State how many lines of the entries hold the string "paper". Reply with the number alone.

┌────────

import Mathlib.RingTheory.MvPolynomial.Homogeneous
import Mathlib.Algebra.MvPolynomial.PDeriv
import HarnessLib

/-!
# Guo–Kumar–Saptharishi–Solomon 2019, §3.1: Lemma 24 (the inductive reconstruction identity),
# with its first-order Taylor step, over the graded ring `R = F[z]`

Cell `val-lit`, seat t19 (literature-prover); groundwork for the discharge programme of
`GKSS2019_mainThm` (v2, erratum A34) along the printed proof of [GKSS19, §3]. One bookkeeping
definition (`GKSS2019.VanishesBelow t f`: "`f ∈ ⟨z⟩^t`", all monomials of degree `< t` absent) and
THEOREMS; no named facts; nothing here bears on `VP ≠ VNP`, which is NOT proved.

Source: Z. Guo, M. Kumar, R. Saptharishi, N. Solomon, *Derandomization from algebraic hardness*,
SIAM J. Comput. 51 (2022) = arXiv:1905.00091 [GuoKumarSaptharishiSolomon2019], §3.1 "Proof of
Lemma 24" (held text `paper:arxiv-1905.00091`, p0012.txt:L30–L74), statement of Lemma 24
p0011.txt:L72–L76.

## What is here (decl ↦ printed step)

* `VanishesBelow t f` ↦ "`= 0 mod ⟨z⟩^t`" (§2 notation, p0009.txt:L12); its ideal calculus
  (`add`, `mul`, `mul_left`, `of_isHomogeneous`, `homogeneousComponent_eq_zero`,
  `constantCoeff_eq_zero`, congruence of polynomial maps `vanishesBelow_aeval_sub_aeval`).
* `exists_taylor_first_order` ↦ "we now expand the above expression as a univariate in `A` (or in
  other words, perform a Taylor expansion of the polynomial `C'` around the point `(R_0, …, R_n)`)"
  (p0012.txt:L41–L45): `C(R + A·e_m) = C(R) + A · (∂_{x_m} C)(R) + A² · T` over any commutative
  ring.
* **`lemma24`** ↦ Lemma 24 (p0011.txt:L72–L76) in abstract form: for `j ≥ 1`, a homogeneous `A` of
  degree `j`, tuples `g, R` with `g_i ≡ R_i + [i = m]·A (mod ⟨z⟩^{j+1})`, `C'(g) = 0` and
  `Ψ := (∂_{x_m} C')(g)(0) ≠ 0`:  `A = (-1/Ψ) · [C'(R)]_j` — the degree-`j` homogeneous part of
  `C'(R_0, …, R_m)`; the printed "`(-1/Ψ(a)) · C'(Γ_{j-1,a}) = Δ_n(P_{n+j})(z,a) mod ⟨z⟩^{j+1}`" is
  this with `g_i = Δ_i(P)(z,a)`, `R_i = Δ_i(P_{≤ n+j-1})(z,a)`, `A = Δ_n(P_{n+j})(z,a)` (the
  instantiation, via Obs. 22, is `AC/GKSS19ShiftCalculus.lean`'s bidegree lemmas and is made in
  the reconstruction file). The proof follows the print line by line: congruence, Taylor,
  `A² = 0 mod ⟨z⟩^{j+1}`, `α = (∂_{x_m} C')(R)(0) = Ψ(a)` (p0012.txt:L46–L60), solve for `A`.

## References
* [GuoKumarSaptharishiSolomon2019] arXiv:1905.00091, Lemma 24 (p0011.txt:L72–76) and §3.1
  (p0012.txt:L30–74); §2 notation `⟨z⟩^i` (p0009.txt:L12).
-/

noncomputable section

└────────
┌────────

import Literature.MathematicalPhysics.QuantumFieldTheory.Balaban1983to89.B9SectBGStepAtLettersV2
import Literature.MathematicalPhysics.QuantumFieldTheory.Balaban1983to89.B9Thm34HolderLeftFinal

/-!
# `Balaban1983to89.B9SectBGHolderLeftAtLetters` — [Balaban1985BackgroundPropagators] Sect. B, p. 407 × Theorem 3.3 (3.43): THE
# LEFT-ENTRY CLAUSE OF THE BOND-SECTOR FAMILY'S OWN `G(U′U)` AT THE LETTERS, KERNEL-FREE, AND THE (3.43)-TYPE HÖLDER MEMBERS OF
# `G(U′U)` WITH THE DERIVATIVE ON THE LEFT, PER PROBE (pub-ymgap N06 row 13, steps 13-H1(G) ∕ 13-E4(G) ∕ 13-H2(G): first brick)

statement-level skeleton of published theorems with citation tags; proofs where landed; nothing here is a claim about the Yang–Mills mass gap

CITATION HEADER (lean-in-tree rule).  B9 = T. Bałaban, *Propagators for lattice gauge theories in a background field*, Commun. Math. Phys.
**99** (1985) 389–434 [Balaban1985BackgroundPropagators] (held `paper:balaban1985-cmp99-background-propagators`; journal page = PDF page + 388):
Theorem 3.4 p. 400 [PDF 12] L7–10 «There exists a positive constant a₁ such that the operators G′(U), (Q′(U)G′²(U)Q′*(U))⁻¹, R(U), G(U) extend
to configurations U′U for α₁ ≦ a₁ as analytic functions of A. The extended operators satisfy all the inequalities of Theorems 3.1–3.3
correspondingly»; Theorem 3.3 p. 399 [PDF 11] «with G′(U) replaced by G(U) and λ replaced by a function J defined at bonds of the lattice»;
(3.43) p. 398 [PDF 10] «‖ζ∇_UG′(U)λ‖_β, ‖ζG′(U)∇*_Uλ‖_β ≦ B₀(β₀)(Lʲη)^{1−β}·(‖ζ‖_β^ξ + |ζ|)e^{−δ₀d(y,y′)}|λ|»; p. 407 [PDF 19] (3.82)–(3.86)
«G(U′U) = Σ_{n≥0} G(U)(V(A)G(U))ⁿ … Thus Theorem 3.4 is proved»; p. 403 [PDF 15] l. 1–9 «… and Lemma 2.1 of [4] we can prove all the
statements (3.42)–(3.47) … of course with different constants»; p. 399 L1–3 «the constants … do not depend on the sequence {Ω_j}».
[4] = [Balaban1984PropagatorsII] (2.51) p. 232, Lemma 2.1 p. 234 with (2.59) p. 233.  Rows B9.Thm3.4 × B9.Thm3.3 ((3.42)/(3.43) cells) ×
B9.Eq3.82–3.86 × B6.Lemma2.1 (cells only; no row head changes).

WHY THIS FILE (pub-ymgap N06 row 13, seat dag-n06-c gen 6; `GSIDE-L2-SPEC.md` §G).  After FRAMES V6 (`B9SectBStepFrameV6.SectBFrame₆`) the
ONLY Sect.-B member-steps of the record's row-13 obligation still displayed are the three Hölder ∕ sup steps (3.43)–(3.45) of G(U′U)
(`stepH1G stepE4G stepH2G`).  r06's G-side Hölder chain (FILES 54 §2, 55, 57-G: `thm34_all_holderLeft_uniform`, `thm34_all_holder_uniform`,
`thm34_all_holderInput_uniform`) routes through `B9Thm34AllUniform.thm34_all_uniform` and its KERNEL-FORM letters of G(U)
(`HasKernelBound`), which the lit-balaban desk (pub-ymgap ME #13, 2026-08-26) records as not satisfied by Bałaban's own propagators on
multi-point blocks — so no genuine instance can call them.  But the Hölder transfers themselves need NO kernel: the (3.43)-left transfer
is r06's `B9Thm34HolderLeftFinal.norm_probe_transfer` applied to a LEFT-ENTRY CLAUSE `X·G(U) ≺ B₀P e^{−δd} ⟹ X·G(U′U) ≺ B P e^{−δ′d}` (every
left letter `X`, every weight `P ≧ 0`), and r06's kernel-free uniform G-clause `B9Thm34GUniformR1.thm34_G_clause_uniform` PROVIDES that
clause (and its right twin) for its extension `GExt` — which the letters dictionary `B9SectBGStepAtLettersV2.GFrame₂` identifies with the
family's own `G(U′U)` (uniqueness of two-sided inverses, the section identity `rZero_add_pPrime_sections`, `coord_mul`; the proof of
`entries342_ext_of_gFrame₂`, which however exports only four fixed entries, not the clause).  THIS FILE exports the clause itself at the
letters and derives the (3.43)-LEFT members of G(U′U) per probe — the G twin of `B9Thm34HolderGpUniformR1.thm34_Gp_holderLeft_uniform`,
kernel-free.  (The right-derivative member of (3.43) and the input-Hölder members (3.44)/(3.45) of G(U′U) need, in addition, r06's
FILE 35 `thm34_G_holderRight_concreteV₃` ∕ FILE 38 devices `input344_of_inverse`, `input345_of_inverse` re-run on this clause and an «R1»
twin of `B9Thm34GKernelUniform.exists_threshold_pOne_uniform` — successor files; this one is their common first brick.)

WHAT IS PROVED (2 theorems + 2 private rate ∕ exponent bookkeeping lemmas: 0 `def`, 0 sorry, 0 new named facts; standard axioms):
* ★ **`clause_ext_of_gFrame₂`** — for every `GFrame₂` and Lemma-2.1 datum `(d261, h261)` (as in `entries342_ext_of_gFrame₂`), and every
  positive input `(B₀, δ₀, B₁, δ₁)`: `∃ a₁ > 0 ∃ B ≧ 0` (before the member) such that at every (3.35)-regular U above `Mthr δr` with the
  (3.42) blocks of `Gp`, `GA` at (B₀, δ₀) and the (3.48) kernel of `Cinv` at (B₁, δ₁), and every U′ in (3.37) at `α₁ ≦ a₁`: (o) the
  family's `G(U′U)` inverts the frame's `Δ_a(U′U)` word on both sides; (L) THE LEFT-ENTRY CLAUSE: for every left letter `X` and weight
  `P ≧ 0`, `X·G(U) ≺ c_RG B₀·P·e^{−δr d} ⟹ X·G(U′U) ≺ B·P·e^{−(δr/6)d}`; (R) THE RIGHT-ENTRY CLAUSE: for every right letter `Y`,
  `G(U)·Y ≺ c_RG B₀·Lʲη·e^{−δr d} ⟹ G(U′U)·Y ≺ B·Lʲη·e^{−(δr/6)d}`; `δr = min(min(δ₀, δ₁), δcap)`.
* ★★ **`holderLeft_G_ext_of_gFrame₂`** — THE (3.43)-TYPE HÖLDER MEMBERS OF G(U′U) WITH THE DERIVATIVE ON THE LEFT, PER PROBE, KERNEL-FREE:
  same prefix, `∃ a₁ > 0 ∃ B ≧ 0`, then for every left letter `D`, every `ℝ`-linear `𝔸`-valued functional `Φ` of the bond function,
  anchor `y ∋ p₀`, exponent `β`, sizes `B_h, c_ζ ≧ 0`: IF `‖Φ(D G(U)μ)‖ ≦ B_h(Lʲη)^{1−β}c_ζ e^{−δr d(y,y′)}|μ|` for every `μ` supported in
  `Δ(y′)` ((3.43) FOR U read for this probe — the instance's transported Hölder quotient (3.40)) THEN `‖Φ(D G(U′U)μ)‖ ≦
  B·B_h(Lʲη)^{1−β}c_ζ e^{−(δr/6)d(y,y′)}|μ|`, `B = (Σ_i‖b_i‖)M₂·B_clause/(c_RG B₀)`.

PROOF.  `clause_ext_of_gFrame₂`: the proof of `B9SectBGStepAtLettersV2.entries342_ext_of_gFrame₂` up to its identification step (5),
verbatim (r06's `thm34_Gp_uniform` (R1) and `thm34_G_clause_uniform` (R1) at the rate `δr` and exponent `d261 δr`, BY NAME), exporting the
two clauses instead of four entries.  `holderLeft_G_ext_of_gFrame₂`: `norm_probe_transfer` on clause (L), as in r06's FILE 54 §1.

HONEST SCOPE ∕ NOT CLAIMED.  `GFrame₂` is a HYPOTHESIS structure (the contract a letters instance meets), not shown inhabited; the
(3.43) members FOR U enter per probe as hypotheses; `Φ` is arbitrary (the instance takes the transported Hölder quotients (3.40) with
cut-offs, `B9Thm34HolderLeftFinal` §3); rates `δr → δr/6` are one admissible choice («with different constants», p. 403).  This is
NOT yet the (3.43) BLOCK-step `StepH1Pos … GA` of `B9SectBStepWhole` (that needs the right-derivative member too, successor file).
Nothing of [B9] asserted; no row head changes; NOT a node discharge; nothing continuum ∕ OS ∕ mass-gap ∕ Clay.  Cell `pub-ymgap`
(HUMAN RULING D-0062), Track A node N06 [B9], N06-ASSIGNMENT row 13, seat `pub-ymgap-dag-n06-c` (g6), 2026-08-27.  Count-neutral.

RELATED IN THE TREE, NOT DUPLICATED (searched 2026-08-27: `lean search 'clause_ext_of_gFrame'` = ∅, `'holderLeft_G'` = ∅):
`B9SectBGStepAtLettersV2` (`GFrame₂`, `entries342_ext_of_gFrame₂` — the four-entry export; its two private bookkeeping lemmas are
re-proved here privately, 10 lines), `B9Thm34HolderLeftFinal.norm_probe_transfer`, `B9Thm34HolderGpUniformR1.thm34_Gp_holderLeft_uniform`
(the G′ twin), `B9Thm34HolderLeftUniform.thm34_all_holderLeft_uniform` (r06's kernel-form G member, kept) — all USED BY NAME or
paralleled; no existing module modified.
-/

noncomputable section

└────────
┌────────

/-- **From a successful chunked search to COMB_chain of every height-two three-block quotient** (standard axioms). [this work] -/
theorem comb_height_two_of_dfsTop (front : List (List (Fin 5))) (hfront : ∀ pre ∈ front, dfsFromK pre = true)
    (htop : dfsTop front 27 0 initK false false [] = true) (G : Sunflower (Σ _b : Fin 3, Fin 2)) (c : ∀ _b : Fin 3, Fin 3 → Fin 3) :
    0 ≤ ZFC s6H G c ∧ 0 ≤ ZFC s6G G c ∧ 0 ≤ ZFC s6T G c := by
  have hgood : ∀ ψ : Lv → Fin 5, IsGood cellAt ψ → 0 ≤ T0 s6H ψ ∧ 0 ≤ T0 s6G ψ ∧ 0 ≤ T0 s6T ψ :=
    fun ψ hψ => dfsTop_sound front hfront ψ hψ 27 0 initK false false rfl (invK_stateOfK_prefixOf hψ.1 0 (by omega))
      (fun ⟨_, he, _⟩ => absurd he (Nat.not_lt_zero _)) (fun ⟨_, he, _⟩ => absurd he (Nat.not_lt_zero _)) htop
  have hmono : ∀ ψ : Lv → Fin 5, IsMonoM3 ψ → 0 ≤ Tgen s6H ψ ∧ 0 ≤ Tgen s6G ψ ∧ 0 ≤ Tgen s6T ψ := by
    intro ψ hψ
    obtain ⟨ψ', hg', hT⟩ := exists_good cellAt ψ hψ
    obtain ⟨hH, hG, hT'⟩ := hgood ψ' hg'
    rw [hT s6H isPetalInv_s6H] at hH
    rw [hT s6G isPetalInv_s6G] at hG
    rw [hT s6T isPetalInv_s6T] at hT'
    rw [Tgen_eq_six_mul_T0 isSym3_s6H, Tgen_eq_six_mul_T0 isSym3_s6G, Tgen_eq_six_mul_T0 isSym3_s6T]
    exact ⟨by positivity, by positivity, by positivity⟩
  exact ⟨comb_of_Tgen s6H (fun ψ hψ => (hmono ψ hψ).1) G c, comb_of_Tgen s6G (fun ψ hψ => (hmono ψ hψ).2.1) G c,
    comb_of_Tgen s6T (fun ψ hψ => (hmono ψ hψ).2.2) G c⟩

└────────

## Expected answer
2